Cineworld shares set to slump after AMC-Universal deal
Shares in the world’s second largest cinema chain look likely to return to March lows after AMC Entertainment and Universal pictures sign deal that reduces films run times in theatres
Shares in Cineworld look likely to return to March lows after AMC Entertainment and Universal Pictures sign deal that reduces films run times in theatres – overhauling an old business model that could hurt cinemas earnings.
The deal essentially shortens the exclusivity of all films produced by Universal Pictures and Focus Features from 75 days in theatres to just 17days, after which the studio is allowed to screen its titles across premium on demand (PVOD) platforms like Netflix, Amazon Prime Video, Disney+ and Hulu.
This new arrangement means that film fans will only have to wait a two and half weeks rather than months to watch their favourite movies from the comfort of their home, which could see the popularity of cinemas wane.
‘The theatrical experience continues to be the cornerstone of our business,’ Universal Pictures chair Donna Langley said in a statement.
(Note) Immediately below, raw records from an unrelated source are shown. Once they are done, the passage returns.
import Literature.AlgebraicGeometry.Resolution.VertexBlowupProjectionMorphism
import Summits.ResolutionOfSingularities.ResolutionOfSingularities.Theorems.EquisingularLiftEquisingularLiftNatVanishingIdealOfChart
import HarnessLib

/-!
# [OURS · L1 W4.5(b) · EL♮(3) · nose residue, (c) file 1] HOW THE VERTEX CHARTS OVERLAP: a point of the `i`-th chart at which
# `X_j/X_i` does not vanish lies in the `j`-th chart

Crux chain w45b, child EL♮(3) = stmt-ResolutionOfSingularities-20148; WIDTH seat res-L1-w45b-nose-w3 g3 (D-0157 DOOR 1), brick (c) = the
×3 UNION certificate `DirStepUnobs F₂ univ (⋃ i, vertexLineStrict υ i)` of res-L1-w45b-nose-w2's «Steiner ∈ ν2» assembly (027's (U1)); this file
is its first, generic piece (needed for the COVER clause: the points of the three strict-transform lines on the exceptional divisor all lie in ONE
vertex chart). `--supports stmt-ResolutionOfSingularities-20148 --as helper`. OURS; NOT a statement of any manuscript (nothing of [Hironaka2017]);
AI-written, weaker than expert review. No `sorry`; standard axioms; DEF-FREE (the de Jong kit's `attribute [local instance] MvPolynomial.gradedAlgebra`
is needed to write `Proj k[x]`). Resolution in positive characteristic is NOT proved here (dim 3: Cossart–Piltant 2008/2009 in print).

SETTING (tree's de Jong Lemma 4.11 vertex kit, `Literature/…/VertexBlowupCharts`, `…/VertexBlowupProjectionMorphism`, `…/BlowupPrincipalCharts`):
ANY blowing up `b : P̃ ⟶ ℙ^{d+1}_k` of the vertex; the charts `cᵢ = vertexChart hb i : Spec Cᵢ ⟶ P̃`, `Cᵢ = k[X][I/Xᵢ]`, whose images are the
PRINCIPAL CHARTS `P̃[D₊(x_{d+1}), xᵢ/x_{d+1}]` (`opensRange_vertexChart`, `IsBlowup.isPrincipalChart_blowupChart`).

WHAT.
* `res_blowupSection_eq_mul` — on `cᵢ(Spec Cᵢ)`: `b^*(x_j/x_{d+1}) = b^*(x_i/x_{d+1}) · rᵢⱼ` with `θᵢ(rᵢⱼ) = X_j/X_i` (`appIso_hom_blowupSection`).
* `vertexChart_apply_mem_basicOpen_iff` — `cᵢ 𝔭 ∈ D(rᵢⱼ) ↔ X_j/X_i ∉ 𝔭`.
* ★ `isPrincipalChart_basicOpen_ratio` — `D(rᵢⱼ) ⊆ cᵢ(Spec Cᵢ)` is a principal chart FOR THE GENERATOR `x_j/x_{d+1}` (there `rᵢⱼ` is a unit, so
  `b^*(x_j/x_{d+1})` is again a regular generator of `𝓘{p}·𝒪`; `IsPrincipalChart.of_le`, `RingedSpace.isUnit_res_basicOpen`).
* ★★ `vertexChart_mem_opensRange_of_frac_notMem` — **if `X_j/X_i ∉ 𝔭` then `cᵢ 𝔭 ∈ cⱼ(Spec Cⱼ)`** (`mem_blowupChart_iff`). [Stacks 0804: the charts
  `Spec A[I/a]`, `Spec A[I/a']` overlap where `a'/a` is invertible.]

References (index only): The Stacks Project, Tag 0804 [cite: StacksProject]; A. J. de Jong (1996), proof of Lemma 4.11 [cite: DeJong1996];
U. Görtz, T. Wedhorn, *Algebraic Geometry I* (2020), Prop. 13.91/13.92 [cite: GortzWedhorn2020].
-/

set_option linter.dupNamespace false -- mandated namespace `Summit.<Summit>.<Problem>` of this single-conjunct summit

noncomputable section

open CategoryTheory AlgebraicGeometry TopologicalSpace HomogeneousLocalization Topology Opposite
open Literature.AlgebraicGeometry.Resolution Literature.AlgebraicGeometry.Resolution.DeJong1996
open Literature.AlgebraicGeometry.Resolution.PointBlowup (Chart frac exc)
open Literature.AlgebraicGeometry.Motives.Segre (grading X_mem)

attribute [local instance] MvPolynomial.gradedAlgebra

namespace Summit.ResolutionOfSingularities.ResolutionOfSingularities.Cruxes.EquisingularLiftNat.Sections

section Overlap

variable {d : ℕ} {k : Type} [Field k] {P : Scheme.{0}} {b : P ⟶ Proj (grading (Fin (d + 1 + 1)) k)}
  (hb : IsBlowup b (vertexIdealSheaf d k)) (i j : Fin (d + 1))

/-- **On the `i`-th vertex chart, `b^*(x_j/x_{d+1}) = b^*(x_i/x_{d+1}) · rᵢⱼ`** where `rᵢⱼ` is the section with `θᵢ(rᵢⱼ) = X_j/X_i`
(both sides read `X_i · X_j/X_i` in `Cᵢ`, `appIso_hom_blowupSection`). [cite: StacksProject, Tag 0804] (folklore) -/
theorem res_blowupSection_eq_mul :
    P.presheaf.map (homOfLE (image_top_le_preimage_lastChart b hb i)).op (blowupSection b j) =
      P.presheaf.map (homOfLE (image_top_le_preimage_lastChart b hb i)).op (blowupSection b i) *
        ((vertexChart hb i).appIso ⊤).inv ((Scheme.ΓSpecIso (.of (Chart d k i))).inv (frac d k i j)) := by
  apply ((vertexChart hb i).appIso ⊤).commRingCatIsoToRingEquiv.injective
  change ((vertexChart hb i).appIso ⊤).hom _ = ((vertexChart hb i).appIso ⊤).hom (_ * _)
  rw [map_mul, appIso_hom_blowupSection b hb i j, appIso_hom_blowupSection b hb i i, PointBlowup.frac_self, mul_one,
    Iso.inv_hom_id_apply, ← map_mul]

/-- **`cᵢ 𝔭 ∈ D(rᵢⱼ) ↔ X_j/X_i ∉ 𝔭`** (the basic open of `rᵢⱼ` is the image of `D(X_j/X_i) ⊆ Spec Cᵢ`). [folklore] -/
theorem vertexChart_apply_mem_basicOpen_iff (𝔭 : Spec (.of (Chart d k i))) :
    vertexChart hb i 𝔭 ∈ P.basicOpen (((vertexChart hb i).appIso ⊤).inv ((Scheme.ΓSpecIso (.of (Chart d k i))).inv (frac d k i j))) ↔
      frac d k i j ∉ 𝔭.asIdeal := by
  rw [← Scheme.image_basicOpen (vertexChart hb i), basicOpen_eq_of_affine', Iso.inv_hom_id_apply]
  change vertexChart hb i 𝔭 ∈ (vertexChart hb i) '' _ ↔ _
  rw [(vertexChart hb i).isOpenEmbedding.injective.mem_set_image]
  exact PrimeSpectrum.mem_basicOpen (frac d k i j) 𝔭

/-- ★ **`D(rᵢⱼ) ⊆ cᵢ(Spec Cᵢ)` is a principal chart for the generator `x_j/x_{d+1}`**: on it `b^*(x_j/x_{d+1}) = b^*(x_i/x_{d+1}) · (unit)` is a
regular generator of `𝓘{p}·𝒪_{P̃}` (the image `cᵢ(Spec Cᵢ)` is the principal chart for `x_i/x_{d+1}`, `IsBlowup.isPrincipalChart_blowupChart`,
and principal charts shrink, `IsPrincipalChart.of_le`). [cite: GortzWedhorn2020, Prop. 13.92] (OURS instance; folklore) -/
theorem isPrincipalChart_basicOpen_ratio :
    IsPrincipalChart b (vertexIdealSheaf d k) (lastChart d k) (vertexSection d k j)
      ⟨P.basicOpen (((vertexChart hb i).appIso ⊤).inv ((Scheme.ΓSpecIso (.of (Chart d k i))).inv (frac d k i j))),
        (isAffineOpen_image_top (vertexChart hb i)).basicOpen _⟩ := by
  set r := ((vertexChart hb i).appIso ⊤).inv ((Scheme.ΓSpecIso (.of (Chart d k i))).inv (frac d k i j)) with hr
  -- the image of the `i`-th chart is the principal chart for `x_i/x_{d+1}`
  have hA : IsPrincipalChart b (vertexIdealSheaf d k) (lastChart d k) (vertexSection d k i)
      ⟨vertexChart hb i ''ᵁ ⊤, isAffineOpen_image_top (vertexChart hb i)⟩ := by
    have e : (⟨vertexChart hb i ''ᵁ ⊤, isAffineOpen_image_top (vertexChart hb i)⟩ : P.affineOpens) =
        ⟨blowupChart b (vertexIdealSheaf d k) (lastChart d k) (vertexSection d k i),
          hb.isAffineOpen_blowupChart (vertexSection_mem d k i)⟩ :=
      Subtype.ext ((Scheme.Hom.image_top_eq_opensRange _).trans (opensRange_vertexChart hb i))
    rw [e]
    exact hb.isPrincipalChart_blowupChart (vertexSection_mem d k i)
  -- shrink to `D(r)`
  have hW : (P.basicOpen r : P.Opens) ≤ vertexChart hb i ''ᵁ ⊤ := P.basicOpen_le r
  obtain ⟨h, hnzd, hideal⟩ := hA.of_le (W' := ⟨P.basicOpen r, (isAffineOpen_image_top (vertexChart hb i)).basicOpen r⟩) hW
  -- the two generators differ by the unit `r|_{D(r)}`
  have hu : IsUnit (P.presheaf.map (homOfLE hW).op r) := P.toRingedSpace.isUnit_res_basicOpen r
  have hgen : b.appLE (lastChart d k) (P.basicOpen r) h (vertexSection d k j) =
      b.appLE (lastChart d k) (P.basicOpen r) h (vertexSection d k i) * P.presheaf.map (homOfLE hW).op r := by
    have hAi : b.appLE (lastChart d k) (vertexChart hb i ''ᵁ ⊤) (image_top_le_preimage_lastChart b hb i) (vertexSection d k i) =
        P.presheaf.map (homOfLE (image_top_le_preimage_lastChart b hb i)).op (blowupSection b i) := rfl
    have hAj : b.appLE (lastChart d k) (vertexChart hb i ''ᵁ ⊤) (image_top_le_preimage_lastChart b hb i) (vertexSection d k j) =
        P.presheaf.map (homOfLE (image_top_le_preimage_lastChart b hb i)).op (blowupSection b j) := rfl
    rw [← map_appLE_eq (image_top_le_preimage_lastChart b hb i) hW (vertexSection d k j),
      ← map_appLE_eq (image_top_le_preimage_lastChart b hb i) hW (vertexSection d k i), hAi, hAj,
      res_blowupSection_eq_mul hb i j, map_mul]
  refine ⟨h, ?_, ?_⟩
  · rw [hgen]
    exact Submonoid.mul_mem _ hnzd hu.mem_nonZeroDivisors
  · rw [hideal, hgen, Ideal.span_singleton_mul_right_unit hu]

/-- ★★ **How the vertex charts overlap**: a point `𝔭` of the `i`-th chart `Spec Cᵢ` with `X_j/X_i ∉ 𝔭` is (mapped to) a point of the
`j`-th chart `cⱼ(Spec Cⱼ)` — the latter is the principal chart for `x_j/x_{d+1}` and `D(rᵢⱼ) ∋ cᵢ 𝔭` is one (`mem_blowupChart_iff`).
[cite: StacksProject, Tag 0804] (OURS instance; folklore) -/
theorem vertexChart_mem_opensRange_of_frac_notMem (𝔭 : Spec (.of (Chart d k i))) (h𝔭 : frac d k i j ∉ 𝔭.asIdeal) :
    vertexChart hb i 𝔭 ∈ (vertexChart hb j).opensRange := by
  rw [opensRange_vertexChart hb j, mem_blowupChart_iff]
  exact ⟨_, isPrincipalChart_basicOpen_ratio hb i j, (vertexChart_apply_mem_basicOpen_iff hb i j 𝔭).mpr h𝔭⟩

end Overlap

end Summit.ResolutionOfSingularities.ResolutionOfSingularities.Cruxes.EquisingularLiftNat.Sections

end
‘The partnership we’ve forged with AMC is driven by our collective desire to ensure a thriving future for the film distribution ecosystem and to meet consumer demand with flexibility and optionality,’ she added.
AMC-Universal deal represents ‘paradigm shift’, says Morgan Stanley
The new deal between AMC Entertainment and Universal Pictures is the ‘crystallisation’ of the worst case scenario for Cineworld, according to a recent note from analysts at Morgan Stanley.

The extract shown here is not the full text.